*ABOUT THIS EXERCISE*
Retype the records exactly.

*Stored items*
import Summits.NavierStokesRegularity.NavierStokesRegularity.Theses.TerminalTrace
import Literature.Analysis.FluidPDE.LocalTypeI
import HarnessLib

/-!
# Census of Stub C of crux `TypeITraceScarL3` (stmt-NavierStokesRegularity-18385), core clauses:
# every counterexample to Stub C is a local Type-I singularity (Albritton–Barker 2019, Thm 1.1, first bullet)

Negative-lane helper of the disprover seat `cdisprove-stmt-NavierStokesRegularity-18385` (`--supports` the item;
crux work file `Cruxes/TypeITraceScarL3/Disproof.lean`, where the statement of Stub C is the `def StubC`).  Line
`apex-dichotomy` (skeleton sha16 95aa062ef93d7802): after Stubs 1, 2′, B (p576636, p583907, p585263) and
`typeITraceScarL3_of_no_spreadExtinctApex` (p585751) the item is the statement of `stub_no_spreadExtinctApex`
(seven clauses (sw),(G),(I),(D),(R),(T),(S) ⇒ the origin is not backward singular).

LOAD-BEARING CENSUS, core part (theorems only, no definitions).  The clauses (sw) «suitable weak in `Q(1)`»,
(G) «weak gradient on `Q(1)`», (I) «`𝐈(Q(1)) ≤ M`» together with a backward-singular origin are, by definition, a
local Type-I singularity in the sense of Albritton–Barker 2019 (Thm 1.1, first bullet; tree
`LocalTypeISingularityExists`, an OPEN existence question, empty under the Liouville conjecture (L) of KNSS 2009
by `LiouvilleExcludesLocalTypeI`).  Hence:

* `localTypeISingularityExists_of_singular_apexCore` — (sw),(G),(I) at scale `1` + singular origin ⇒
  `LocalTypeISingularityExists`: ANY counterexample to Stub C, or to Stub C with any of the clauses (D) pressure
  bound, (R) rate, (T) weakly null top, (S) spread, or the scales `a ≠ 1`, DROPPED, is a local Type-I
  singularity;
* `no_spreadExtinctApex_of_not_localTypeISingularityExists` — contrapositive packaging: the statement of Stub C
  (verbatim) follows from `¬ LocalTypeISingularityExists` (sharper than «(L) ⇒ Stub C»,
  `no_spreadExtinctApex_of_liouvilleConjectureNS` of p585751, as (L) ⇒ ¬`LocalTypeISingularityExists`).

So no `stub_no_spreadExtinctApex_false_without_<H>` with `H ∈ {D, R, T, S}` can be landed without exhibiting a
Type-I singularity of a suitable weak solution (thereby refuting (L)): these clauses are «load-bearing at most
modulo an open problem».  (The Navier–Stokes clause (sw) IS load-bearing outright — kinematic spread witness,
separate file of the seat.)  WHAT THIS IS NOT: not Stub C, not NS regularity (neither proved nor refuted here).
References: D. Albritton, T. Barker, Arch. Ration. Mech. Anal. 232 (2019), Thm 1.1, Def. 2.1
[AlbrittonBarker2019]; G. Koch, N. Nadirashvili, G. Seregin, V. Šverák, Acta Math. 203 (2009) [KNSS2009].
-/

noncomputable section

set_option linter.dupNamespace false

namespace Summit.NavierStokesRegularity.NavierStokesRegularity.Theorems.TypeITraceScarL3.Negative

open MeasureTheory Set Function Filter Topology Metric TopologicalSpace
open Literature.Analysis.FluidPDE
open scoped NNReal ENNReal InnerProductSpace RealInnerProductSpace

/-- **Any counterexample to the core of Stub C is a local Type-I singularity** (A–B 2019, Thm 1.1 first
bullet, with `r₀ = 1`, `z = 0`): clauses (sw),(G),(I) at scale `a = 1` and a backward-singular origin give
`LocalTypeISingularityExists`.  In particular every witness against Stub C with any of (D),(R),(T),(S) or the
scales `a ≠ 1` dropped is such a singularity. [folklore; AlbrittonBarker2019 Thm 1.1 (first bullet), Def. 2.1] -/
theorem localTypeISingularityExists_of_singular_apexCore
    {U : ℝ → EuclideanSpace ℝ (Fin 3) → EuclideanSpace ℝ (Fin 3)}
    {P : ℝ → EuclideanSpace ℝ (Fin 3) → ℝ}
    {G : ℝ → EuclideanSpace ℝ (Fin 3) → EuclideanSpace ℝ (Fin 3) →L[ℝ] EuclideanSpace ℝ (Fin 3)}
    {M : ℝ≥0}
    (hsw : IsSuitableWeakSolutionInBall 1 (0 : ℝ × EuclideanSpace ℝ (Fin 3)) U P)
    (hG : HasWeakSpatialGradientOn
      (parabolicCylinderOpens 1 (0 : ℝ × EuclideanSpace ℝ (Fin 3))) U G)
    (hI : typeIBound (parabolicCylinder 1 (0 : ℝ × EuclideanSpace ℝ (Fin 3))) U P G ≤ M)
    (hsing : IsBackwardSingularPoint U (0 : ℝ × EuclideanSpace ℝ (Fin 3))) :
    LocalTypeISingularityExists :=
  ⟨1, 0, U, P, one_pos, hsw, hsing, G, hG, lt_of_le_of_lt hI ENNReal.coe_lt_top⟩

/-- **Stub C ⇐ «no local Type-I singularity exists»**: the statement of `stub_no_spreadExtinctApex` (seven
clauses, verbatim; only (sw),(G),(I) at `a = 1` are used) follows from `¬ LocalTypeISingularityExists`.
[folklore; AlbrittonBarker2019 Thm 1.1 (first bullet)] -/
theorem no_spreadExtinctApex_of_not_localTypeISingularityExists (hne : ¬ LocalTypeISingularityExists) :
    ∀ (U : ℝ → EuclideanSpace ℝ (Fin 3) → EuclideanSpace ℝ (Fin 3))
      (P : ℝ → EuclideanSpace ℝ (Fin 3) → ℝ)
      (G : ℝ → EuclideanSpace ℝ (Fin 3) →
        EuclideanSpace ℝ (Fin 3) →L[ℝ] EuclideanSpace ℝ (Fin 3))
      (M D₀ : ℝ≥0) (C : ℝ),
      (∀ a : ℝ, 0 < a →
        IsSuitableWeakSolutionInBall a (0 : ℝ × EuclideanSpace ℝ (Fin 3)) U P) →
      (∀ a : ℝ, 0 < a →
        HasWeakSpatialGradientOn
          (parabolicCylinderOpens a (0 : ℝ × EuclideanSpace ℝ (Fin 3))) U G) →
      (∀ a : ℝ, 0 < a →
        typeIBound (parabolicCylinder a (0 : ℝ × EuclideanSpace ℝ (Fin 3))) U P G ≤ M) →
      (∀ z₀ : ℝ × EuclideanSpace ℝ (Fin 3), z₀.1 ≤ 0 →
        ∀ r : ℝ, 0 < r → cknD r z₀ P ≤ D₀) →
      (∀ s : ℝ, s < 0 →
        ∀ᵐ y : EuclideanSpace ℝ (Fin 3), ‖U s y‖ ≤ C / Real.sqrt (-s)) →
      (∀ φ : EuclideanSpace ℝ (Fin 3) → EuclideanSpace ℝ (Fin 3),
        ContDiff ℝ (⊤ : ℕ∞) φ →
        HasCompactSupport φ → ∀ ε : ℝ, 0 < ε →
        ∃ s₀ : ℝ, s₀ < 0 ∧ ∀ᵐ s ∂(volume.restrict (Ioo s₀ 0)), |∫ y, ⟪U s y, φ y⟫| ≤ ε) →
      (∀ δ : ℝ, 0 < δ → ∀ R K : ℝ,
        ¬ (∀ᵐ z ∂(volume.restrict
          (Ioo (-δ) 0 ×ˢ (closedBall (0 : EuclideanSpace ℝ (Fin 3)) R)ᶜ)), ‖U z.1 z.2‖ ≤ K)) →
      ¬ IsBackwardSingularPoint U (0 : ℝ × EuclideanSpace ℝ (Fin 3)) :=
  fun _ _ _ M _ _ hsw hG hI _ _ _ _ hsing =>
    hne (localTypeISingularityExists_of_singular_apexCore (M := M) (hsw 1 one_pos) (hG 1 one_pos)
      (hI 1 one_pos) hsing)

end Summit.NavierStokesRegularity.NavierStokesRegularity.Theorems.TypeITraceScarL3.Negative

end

*OUTPUT FOR THIS TASK*
import Summits.NavierStokesRegularity.NavierStokesRegularity.Theses.TerminalTrace
import Literature.Analysis.FluidPDE.LocalTypeI
import HarnessLib

/-!
# Census of Stub C of crux `TypeITraceScarL3` (stmt-NavierStokesRegularity-18385), core clauses:
# every counterexample to Stub C is a local Type-I singularity (Albritton–Barker 2019, Thm 1.1, first bullet)

Negative-lane helper of the disprover seat `cdisprove-stmt-NavierStokesRegularity-18385` (`--supports` the item;
crux work file `Cruxes/TypeITraceScarL3/Disproof.lean`, where the statement of Stub C is the `def StubC`).  Line
`apex-dichotomy` (skeleton sha16 95aa062ef93d7802): after Stubs 1, 2′, B (p576636, p583907, p585263) and
`typeITraceScarL3_of_no_spreadExtinctApex` (p585751) the item is the statement of `stub_no_spreadExtinctApex`
(seven clauses (sw),(G),(I),(D),(R),(T),(S) ⇒ the origin is not backward singular).

LOAD-BEARING CENSUS, core part (theorems only, no definitions).  The clauses (sw) «suitable weak in `Q(1)`»,
(G) «weak gradient on `Q(1)`», (I) «`𝐈(Q(1)) ≤ M`» together with a backward-singular origin are, by definition, a
local Type-I singularity in the sense of Albritton–Barker 2019 (Thm 1.1, first bullet; tree
`LocalTypeISingularityExists`, an OPEN existence question, empty under the Liouville conjecture (L) of KNSS 2009
by `LiouvilleExcludesLocalTypeI`).  Hence:

* `localTypeISingularityExists_of_singular_apexCore` — (sw),(G),(I) at scale `1` + singular origin ⇒
  `LocalTypeISingularityExists`: ANY counterexample to Stub C, or to Stub C with any of the clauses (D) pressure
  bound, (R) rate, (T) weakly null top, (S) spread, or the scales `a ≠ 1`, DROPPED, is a local Type-I
  singularity;
* `no_spreadExtinctApex_of_not_localTypeISingularityExists` — contrapositive packaging: the statement of Stub C
  (verbatim) follows from `¬ LocalTypeISingularityExists` (sharper than «(L) ⇒ Stub C»,
  `no_spreadExtinctApex_of_liouvilleConjectureNS` of p585751, as (L) ⇒ ¬`LocalTypeISingularityExists`).

So no `stub_no_spreadExtinctApex_false_without_<H>` with `H ∈ {D, R, T, S}` can be landed without exhibiting a
Type-I singularity of a suitable weak solution (thereby refuting (L)): these clauses are «load-bearing at most
modulo an open problem».  (The Navier–Stokes clause (sw) IS load-bearing outright — kinematic spread witness,
separate file of the seat.)  WHAT THIS IS NOT: not Stub C, not NS regularity (neither proved nor refuted here).
References: D. Albritton, T. Barker, Arch. Ration. Mech. Anal. 232 (2019), Thm 1.1, Def. 2.1
[AlbrittonBarker2019]; G. Koch, N. Nadirashvili, G. Seregin, V. Šverák, Acta Math. 203 (2009) [KNSS2009].
-/

noncomputable section

set_option linter.dupNamespace false

namespace Summit.NavierStokesRegularity.NavierStokesRegularity.Theorems.TypeITraceScarL3.Negative

open MeasureTheory Set Function Filter Topology Metric TopologicalSpace
open Literature.Analysis.FluidPDE
open scoped NNReal ENNReal InnerProductSpace RealInnerProductSpace

/-- **Any counterexample to the core of Stub C is a local Type-I singularity** (A–B 2019, Thm 1.1 first
bullet, with `r₀ = 1`, `z = 0`): clauses (sw),(G),(I) at scale `a = 1` and a backward-singular origin give
`LocalTypeISingularityExists`.  In particular every witness against Stub C with any of (D),(R),(T),(S) or the
scales `a ≠ 1` dropped is such a singularity. [folklore; AlbrittonBarker2019 Thm 1.1 (first bullet), Def. 2.1] -/
theorem localTypeISingularityExists_of_singular_apexCore
    {U : ℝ → EuclideanSpace ℝ (Fin 3) → EuclideanSpace ℝ (Fin 3)}
    {P : ℝ → EuclideanSpace ℝ (Fin 3) → ℝ}
    {G : ℝ → EuclideanSpace ℝ (Fin 3) → EuclideanSpace ℝ (Fin 3) →L[ℝ] EuclideanSpace ℝ (Fin 3)}
    {M : ℝ≥0}
    (hsw : IsSuitableWeakSolutionInBall 1 (0 : ℝ × EuclideanSpace ℝ (Fin 3)) U P)
    (hG : HasWeakSpatialGradientOn
      (parabolicCylinderOpens 1 (0 : ℝ × EuclideanSpace ℝ (Fin 3))) U G)
    (hI : typeIBound (parabolicCylinder 1 (0 : ℝ × EuclideanSpace ℝ (Fin 3))) U P G ≤ M)
    (hsing : IsBackwardSingularPoint U (0 : ℝ × EuclideanSpace ℝ (Fin 3))) :
    LocalTypeISingularityExists :=
  ⟨1, 0, U, P, one_pos, hsw, hsing, G, hG, lt_of_le_of_lt hI ENNReal.coe_lt_top⟩

/-- **Stub C ⇐ «no local Type-I singularity exists»**: the statement of `stub_no_spreadExtinctApex` (seven
clauses, verbatim; only (sw),(G),(I) at `a = 1` are used) follows from `¬ LocalTypeISingularityExists`.
[folklore; AlbrittonBarker2019 Thm 1.1 (first bullet)] -/
theorem no_spreadExtinctApex_of_not_localTypeISingularityExists (hne : ¬ LocalTypeISingularityExists) :
    ∀ (U : ℝ → EuclideanSpace ℝ (Fin 3) → EuclideanSpace ℝ (Fin 3))
      (P : ℝ → EuclideanSpace ℝ (Fin 3) → ℝ)
      (G : ℝ → EuclideanSpace ℝ (Fin 3) →
        EuclideanSpace ℝ (Fin 3) →L[ℝ] EuclideanSpace ℝ (Fin 3))
      (M D₀ : ℝ≥0) (C : ℝ),
      (∀ a : ℝ, 0 < a →
        IsSuitableWeakSolutionInBall a (0 : ℝ × EuclideanSpace ℝ (Fin 3)) U P) →
      (∀ a : ℝ, 0 < a →
        HasWeakSpatialGradientOn
          (parabolicCylinderOpens a (0 : ℝ × EuclideanSpace ℝ (Fin 3))) U G) →
      (∀ a : ℝ, 0 < a →
        typeIBound (parabolicCylinder a (0 : ℝ × EuclideanSpace ℝ (Fin 3))) U P G ≤ M) →
      (∀ z₀ : ℝ × EuclideanSpace ℝ (Fin 3), z₀.1 ≤ 0 →
        ∀ r : ℝ, 0 < r → cknD r z₀ P ≤ D₀) →
      (∀ s : ℝ, s < 0 →
        ∀ᵐ y : EuclideanSpace ℝ (Fin 3), ‖U s y‖ ≤ C / Real.sqrt (-s)) →
      (∀ φ : EuclideanSpace ℝ (Fin 3) → EuclideanSpace ℝ (Fin 3),
        ContDiff ℝ (⊤ : ℕ∞) φ →
        HasCompactSupport φ → ∀ ε : ℝ, 0 < ε →
        ∃ s₀ : ℝ, s₀ < 0 ∧ ∀ᵐ s ∂(volume.restrict (Ioo s₀ 0)), |∫ y, ⟪U s y, φ y⟫| ≤ ε) →
      (∀ δ : ℝ, 0 < δ → ∀ R K : ℝ,
        ¬ (∀ᵐ z ∂(volume.restrict
          (Ioo (-δ) 0 ×ˢ (closedBall (0 : EuclideanSpace ℝ (Fin 3)) R)ᶜ)), ‖U z.1 z.2‖ ≤ K)) →
      ¬ IsBackwardSingularPoint U (0 : ℝ × EuclideanSpace ℝ (Fin 3)) :=
  fun _ _ _ M _ _ hsw hG hI _ _ _ _ hsing =>
    hne (localTypeISingularityExists_of_singular_apexCore (M := M) (hsw 1 one_pos) (hG 1 one_pos)
      (hI 1 one_pos) hsing)

end Summit.NavierStokesRegularity.NavierStokesRegularity.Theorems.TypeITraceScarL3.Negative

end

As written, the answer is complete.